[INPUT]
════════════════

import Literature.NumberTheory.Sieve.SmoothCountSaddleRegimeBBounds
import HarnessLib

/-!
# Hildebrand–Tenenbaum's Theorem 1 in the range `y ≤ 8 (log x)³`

Topic `Literature/NumberTheory/Sieve`; a PROVED file toward `Literature.NumberTheory.Sieve.HTLocalBehaviour`
[HildebrandTenenbaum1986, Thm 3]. We prove the saddle-point evaluation
`Ψ(x, y) = x^α ζ(α, y)/(α√(2πφ₂(α, y))) (1 + O(log y/log x + log y/y))` uniformly for `y₀ ≤ y ≤ x`,
`y ≤ 8 (log x)³` [HildebrandTenenbaum1986, Thm 1 in that range], WITHOUT zero-free-region input: the analytic
core `GaussSaddle.abs_rpow_mul_card_sub_main_le_tau` (Gaussian-smoothed Perron formula on `Re s = α` with the
window `τ = √(40 log y)/√φ₂`, Gaussian width `T_g = max(4, αū/1000)`, `T_d = T_g log y/2`), fed with the
near-axis bounds of `RegimeB.exists_nearAxis_params`, the ELEMENTARY middle-range decay
`RegimeB.exists_norm_smoothZetaC_le_exp_neg_mid` (`|t| ≤ y/(100 log y)` suffices because `α log x ≤ π(y)`), and
the uniform orders of `α`, `φ₂`, `φ₃`, `φ₄` (Lemmas 2 and 4). Every error is `≪ 1/ū` with
`1/ū = (1 + log x/y)/u = log y/log x + log y/y`:

* `exists_card_smooth_saddle_regimeB`.

## References

* [HildebrandTenenbaum1986] A. Hildebrand, G. Tenenbaum, Trans. AMS 296 (1986) 265–290, Theorem 1 and §§3–5.
-/

noncomputable section

open Complex Real Finset Filter MeasureTheory

namespace Literature.NumberTheory.Sieve

namespace RegimeB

════════════════

[EXERCISE GOAL] Read through the records above and copy the lines that contain "range".

[OUTPUT OF THE EXERCISE]
# Hildebrand–Tenenbaum's Theorem 1 in the range `y ≤ 8 (log x)³`
`y ≤ 8 (log x)³` [HildebrandTenenbaum1986, Thm 1 in that range], WITHOUT zero-free-region input: the analytic
near-axis bounds of `RegimeB.exists_nearAxis_params`, the ELEMENTARY middle-range decay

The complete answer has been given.